import Summits.AtomisticToContinuum.HydrodynamicLimit.Theorems.OneFlightGossipEngineEquilibriumClampedCollisionalWindowLDDefs
import Literature.Analysis.FluidPDE.HardSphereTrajectoryMeasurable
import Literature.MathematicalPhysics.KineticTheory.HardSphereBBGKYLiouvilleFlow

/-!
# Stub `stub_orbitIntegrable` of the line `radial-virial-polarization` (crux `EquilibriumClampedCollisionalWindowLD`)

Proof file (`--supports stmt-AtomisticToContinuum-13733`) of the registered stub S7 `stub_orbitIntegrable` of the
lead's skeleton `Cruxes/EquilibriumClampedCollisionalWindowLD/Lines/radial_virial_polarization.lean` (line lead
`prover-line-stmt-AtomisticToContinuum-13733-c2-0`), over the landed vocabulary
`…Theorems.OneFlightGossipEngineEquilibriumClampedCollisionalWindowLDDefs` (namespace
`Summit.AtomisticToContinuum.HydrodynamicLimit.Theorems.ClampedTransferCoin`: `Flow`, `Phase`, `window`).

**Statement.** For a hard-sphere flow `Φ` of `N + 1` spheres on `𝕋³`, a GOOD initial datum `z ∈ Φ.good` and a
CONTINUOUS observable `F : Phase N → ℝ`, the function `r ↦ F (Φ_r z)` is interval integrable on the kinetic
window `[0, w]`, `w = τ (N+1)^{-1/3}` (indeed on every bounded interval, `intervalIntegrable_comp_flow`). This is
what the composition of the line needs to split the EOS window integrals `∫₀ʷ Σ_i ψ(x_i(r)) (…) dr` linearly.

**Proof (boundedness + measurability).** The orbit `r ↦ Φ_r z` of a good datum is a hard-sphere trajectory,
hence Borel measurable in time (`IsHardSphereTrajectory.measurable_torus`: right-continuity and dyadic
approximation), so `F ∘ orbit` is measurable. The kinetic energy is conserved along the orbit
(`HardSphereFlow.configEnergy_flow`), so every speed stays `≤ √(2 E(z))` and the orbit lies in the compact set
`K = ∏_i (𝕋³ × B̄(0, √(2E(z))))`; the continuous `F` is bounded on `K`, and a bounded measurable function on a
finite interval is integrable (`IntegrableOn.of_bound`).

References: C. Cercignani, R. Illner, M. Pulvirenti, *The Mathematical Theory of Dilute Gases* (1994), §4.2
(energy conservation, time averages along the hard-sphere flow); I. Gallagher, L. Saint-Raymond, B. Texier,
*From Newton to Boltzmann* (2013), §4.1 (trajectories are right-continuous, piecewise free flight).
-/

noncomputable section

open MeasureTheory Set Filter
open scoped ENNReal BigOperators
open Literature.Analysis.FluidPDE Literature.MathematicalPhysics.KineticTheory
open Literature.Analysis.FunctionSpaces (Torus.partialDeriv Torus.IsSmooth)

namespace Summit.AtomisticToContinuum.HydrodynamicLimit.Theorems.ClampedTransferCoin

namespace RadialVirial

/-- Each speed is controlled by the kinetic energy: `‖v_i‖ ≤ √(2 E(y))`. -/
theorem norm_vel_le_sqrt_configEnergy {N : ℕ} (y : Phase N) (i : Fin (N + 1)) :
    ‖(y i).2‖ ≤ Real.sqrt (2 * configEnergy y) := by
  have h : ‖(y i).2‖ ^ 2 ≤ ∑ j, ‖(y j).2‖ ^ 2 :=
    Finset.single_le_sum (f := fun j => ‖(y j).2‖ ^ 2) (fun j _ => sq_nonneg _) (Finset.mem_univ i)
  have h2 : ‖(y i).2‖ ^ 2 ≤ 2 * configEnergy y := by
    unfold configEnergy
    linarith
  exact (le_abs_self _).trans (Real.abs_le_sqrt h2)

/-- The energy shell box `K_E = ∏_i (𝕋³ × B̄(0, √(2E)))` of phase space is compact (the torus is compact). -/
theorem isCompact_energyBox (N : ℕ) (E : ℝ) :
    IsCompact (Set.pi Set.univ fun _ : Fin (N + 1) =>
      (Set.univ : Set T3) ×ˢ Metric.closedBall (0 : V3) (Real.sqrt (2 * E))) :=
  isCompact_univ_pi fun _ => isCompact_univ.prod (isCompact_closedBall _ _)

/-- A good orbit stays in the energy shell box of its initial energy (conservation of energy along the flow). -/
theorem flow_mem_energyBox {σ : ℝ} {N : ℕ} (Φ : Flow σ N) {z : Phase N} (hz : z ∈ Φ.good) (t : ℝ) :
    Φ.flow t z ∈ Set.pi Set.univ fun _ : Fin (N + 1) =>
      (Set.univ : Set T3) ×ˢ Metric.closedBall (0 : V3) (Real.sqrt (2 * configEnergy z)) := by
  refine Set.mem_univ_pi.2 fun i => ⟨Set.mem_univ _, ?_⟩
  rw [mem_closedBall_zero_iff, ← Φ.configEnergy_flow hz t]
  exact norm_vel_le_sqrt_configEnergy _ i

/-- A good orbit of a hard-sphere flow on `𝕋³` is Borel measurable in time. -/
theorem measurable_flow_orbit {σ : ℝ} {N : ℕ} (Φ : Flow σ N) {z : Phase N} (hz : z ∈ Φ.good) :
    Measurable fun t : ℝ => Φ.flow t z :=
  (Φ.isTrajectory z hz).measurable_torus

/-- **Continuous observables are interval integrable along good orbits**: for `z ∈ Φ.good` and a continuous
`F : Phase N → ℝ`, `r ↦ F (Φ_r z)` is interval integrable on every `[a, b]` (bounded — the orbit lies in a compact
energy box — and measurable). -/
theorem intervalIntegrable_comp_flow {σ : ℝ} {N : ℕ} (Φ : Flow σ N) {z : Phase N} (hz : z ∈ Φ.good)
    {F : Phase N → ℝ} (hF : Continuous F) (a b : ℝ) :
    IntervalIntegrable (fun r => F (Φ.flow r z)) volume a b := by
  obtain ⟨C, hC⟩ := (isCompact_energyBox N (configEnergy z)).exists_bound_of_continuousOn hF.continuousOn
  have hmeas : Measurable fun r => F (Φ.flow r z) := hF.measurable.comp (measurable_flow_orbit Φ hz)
  rw [intervalIntegrable_iff]
  refine IntegrableOn.of_bound ?_ hmeas.aestronglyMeasurable C (ae_of_all _ fun r => hC _ (flow_mem_energyBox Φ hz r))
  rw [uIoc, Real.volume_Ioc]
  exact ENNReal.ofReal_lt_top

/-- **Stub S7 `stub_orbitIntegrable`** (registered signature): along a good orbit of the crux's hard-sphere flow,
every continuous observable is interval integrable on the kinetic window `[0, τ (N+1)^{-1/3}]`. -/
theorem stub_orbitIntegrable :
    ∀ (σ τ : ℝ), 0 < σ → σ < 1 / 2 → 0 < τ → ∀ (N : ℕ) (Φ : Flow σ N), ∀ z ∈ Φ.good,
      ∀ F : Phase N → ℝ, Continuous F →
        IntervalIntegrable (fun r => F (Φ.flow r z)) volume 0 (window τ N) := by
  intro σ τ _ _ _ N Φ z hz F hF
  exact intervalIntegrable_comp_flow Φ hz hF 0 (window τ N)

end RadialVirial

end Summit.AtomisticToContinuum.HydrodynamicLimit.Theorems.ClampedTransferCoin

end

- [Required action]: Starting with the line that holds "rw [uIoc, Real.volume_Ioc]" and ending with the line that holds "intro σ τ _ _ _ N Φ z hz F hF", retype every line in the data above exactly, and nothing else.

- [Answer section]:
  rw [uIoc, Real.volume_Ioc]
  exact ENNReal.ofReal_lt_top

/-- **Stub S7 `stub_orbitIntegrable`** (registered signature): along a good orbit of the crux's hard-sphere flow,
every continuous observable is interval integrable on the kinetic window `[0, τ (N+1)^{-1/3}]`. -/
theorem stub_orbitIntegrable :
    ∀ (σ τ : ℝ), 0 < σ → σ < 1 / 2 → 0 < τ → ∀ (N : ℕ) (Φ : Flow σ N), ∀ z ∈ Φ.good,
      ∀ F : Phase N → ℝ, Continuous F →
        IntervalIntegrable (fun r => F (Φ.flow r z)) volume 0 (window τ N) := by
  intro σ τ _ _ _ N Φ z hz F hF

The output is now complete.